Loucks, however, may be able to stomach riskier investments. Rich, who leaves no question unasked, ferreted out that Loucks has a considerable family trust that, given her modest ways, makes her financially independent.

So far, Loucks has refused to tap it or even acknowledge it, saying that she feels awkward spending money she didn't earn. "My Dad manages that," she said, adding that she tells him, " 'Don't even show me the papers on it.' "

But Rich said Loucks can't ignore the money. "Now I am going to challenge you on that," Rich said "It is your money. Get the information."

Rich said Loucks might consider making her charitable donations through the trust using a donor-advised account rather than her earnings. That would save effort and allow automatic annual, as opposed to monthly, disbursements.

"Fidelity Charitable Giving, Vanguard, Calvert Funds, or Combined Jewish Philanthropies have good programs," Rich said.

Rich also gave Loucks a list of financial assignments, reminding the young philanthropist that she "can't take care of other people if you're not taking care of yourself."

Loucks, who owns a 320-square-foot Somerville condominium, needs additional condo insurance to cover her personal property.

Because of her charitable giving and homeowner status, she probably could claim more exemptions on her income tax. She also should switch the beneficiaries on her retirement accounts and life insurance, leaving the tax-fee life insurance to her sister and the taxable retirement accounts to charity.

"The nonprofits don't pay income tax," Rich said. "More money goes to everybody."

Rich also insisted that Loucks increase her clothing budget to $550 in case she needs a "good pair of shoes and a winter coat."

But Loucks' ascetic lifestyle hasn't stopped her from enjoying life. She goes Lindy Hop dancing several nights a week. She enjoys shape-note singing, a centuries-old communal style of singing for people who didn't read music. "Really high-energy, loud, old hymn tunes," she said. "It's a good time."

In the end, Loucks found the investing advice invaluable. "It was a real gift."

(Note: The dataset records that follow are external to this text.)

import Summits.CriticalPhenomena.SAWScalingLimit.Theorems.SAWLoopFugacityFlowIsingBoundaryRatioWindowExtResistanceSide
import Summits.CriticalPhenomena.SAWScalingLimit.Theorems.SAWLoopFugacityFlowIsingBoundaryRatioWindowExtResistanceLength
import Summits.CriticalPhenomena.SAWScalingLimit.Theorems.SAWLoopFugacityFlowIsingBoundaryRatioWindowExtResistanceMetric
import Summits.CriticalPhenomena.SAWScalingLimit.Theorems.SAWLoopFugacityFlowIsingBoundaryRatioWindowExtResistanceAveraging
import HarnessLib

/-!
# The resistance bound for the window rectangle (`WindowExtResistanceBound`, PROVED)
(line `fk-anchor-transfer`, crux `SAWLoopFugacityFlow.IsingBoundaryRatio`, stmt-CriticalPhenomena-10650; registered
stub `windowExtResistanceBound_holds : WindowExtResistanceBound`, statement in
`…IsingBoundaryRatioWindowResistanceDefs.lean`)

**Theorem** (`windowExtResistanceBound_holds`). For the chordal chart `φ` of a Dobrushin domain `(D; a, b)`
there is `C` (here `C = 3.2·10⁶`) such that for every `M > 1`, `ε > 0` there is `ρ₀ > 0` with: for every
scale `ρ < ρ₀`, all radii `ρ < r₁ < r₁' < r₂' < r₂ < Mρ`, all small meshes `δ`, every finite volume `Λ`
containing the chart disc of radius `Mρ`, and every presentation `IsWindowRect D φ M ε δ ρ r₁ r₂ r₁' r₂' Λ E d₀ n`
of the lattice window as a discrete topological rectangle, the unit-conductance resistance of the completed
network `Ω̄ = DiscreteRect.extGraph E` between the external arcs of the two rough sides satisfies
`ℓ_Ω̄[(arc 0)_ext, (arc 2)_ext] ≤ C / log (r₂'/r₁')` — the discrete counterpart of the extremal distance
`π / log (r₂'/r₁')` of the conformal half-annulus, with `C` independent of the modulus.

This is the elementary direction (i) of D. Chelkak, *Robust discrete complex analysis: a toolbox*, Ann.
Probab. 44 (2016), Prop. 6.2 ("`L_cont ≥ const · L_disc`"), carried out for the relatively closed window
rectangles of the line. Proof (modules `…WindowExtResistance{Cells,Block,Extract,Metric,Length,Averaging,
Chart,Side}.lean`):

1. By Duffin's theorem (`extremalLength_eq_effectiveResistance`, `EffectiveResistance.lean`) the resistance
   is `sup_W dist_W(arcs)² / Σ_e W(e)²` over edge metrics `W`, so it suffices to show
   `dist_W² ≤ (C / log) · Σ_e W(e)²` for every `W`.
2. `ρ₀`: the chart half-disc of radius `Mρ₀` is mapped by `φ` into `B(a, ε)` (`φ → a` at `0`). Margin
   `m = min (r₁'/8) ((r₂' - r₁')/16)`, so that `log (r₂' - 2m) - log (r₁' + 2m) ≥ ½ log (r₂'/r₁')`
   (`wer_log_margin`). Small `δ`: the chart toolkit `wer_chart_setup` (`…Chart.lean`).
3. For every semicircle radius `r = e^s ∈ (r₁' + 2m, r₂' - 2m)` (`wer_edgeDist_mul_le_semicircle`): both
   ends of the chart semicircle `θ ↦ φ(r e^{iθ})` come within `δ/8` of `∂D` (`wer_exists_near_frontier`),
   and the face-chain extraction along each half (`wer_side_vertex`, `…Side.lean`, built on `wer_extraction`,
   `…Extract.lean`) yields boundary vertices `u_L`, `u_R` of `E` of inner chart radius with chart points of
   negative, resp. positive real part — on arc `0`, resp. arc `2`, by `IsWindowRect.arc0_sup/arc2_sup` — joined
   through the top cell by a walk of `⟨E⟩` whose vertices are within `5δ` of the semicircle; with the two
   pendant edges (`IsExtDart.iterate`) this is a walk of `Ω̄` between the external arcs, and Chelkak's length
   comparison (`wer_edgeDist_mul_le`, `…Length.lean`) gives `dist_W · δ ≤ ∫₀^π ĝ(φ(re^{iθ})) |∂_θ φ(re^{iθ})| dθ`
   for the block metric `ĝ(z) = Σ_x w(x) 𝟙[dist(z, δx) ≤ 6δ]`, `w(x) = Σ_{e ∋ x} W(e)`.
4. Averaging over `s` against `ds` on the log-polar rectangle, the area formula for `φ ∘ exp` and
   Cauchy–Schwarz (`wer_sq_mul_le_lintegral_sq`, `…Averaging.lean`) give
   `(dist_W δ)² · ½ log (r₂'/r₁') ≤ π ∬ ĝ²`, and the bounded overlap of the blocks
   (`wer_lintegral_sq_le`, `…Metric.lean`) gives `∬ ĝ² ≤ 4·10⁵ δ² Σ_e W(e)²`; hence
   `dist_W² ≤ 3.2·10⁶ / log (r₂'/r₁') · Σ_e W(e)²` (`π ≤ 4`).

References: D. Chelkak, Ann. Probab. 44 (2016), Prop. 6.2 (i); R. J. Duffin, J. Math. Anal. Appl. 5 (1962);
L. V. Ahlfors, *Conformal invariants* (1973), §4-2.
-/

noncomputable section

What is socially responsible investing? The concept is laudable: Invest in businesses that reflect your values, pressure them when they slip, and boycott them when they don't. Socially responsible investors often screen for businesses that make money from tobacco, gambling, or weapons; or that have poor records on human rights, corporate governance, or the environment. Putting your money where your morals are, however, proves more difficult in practice. A company with a decent track record on one front, say global warming, might fall short on another- discrimination against minorities, for instance.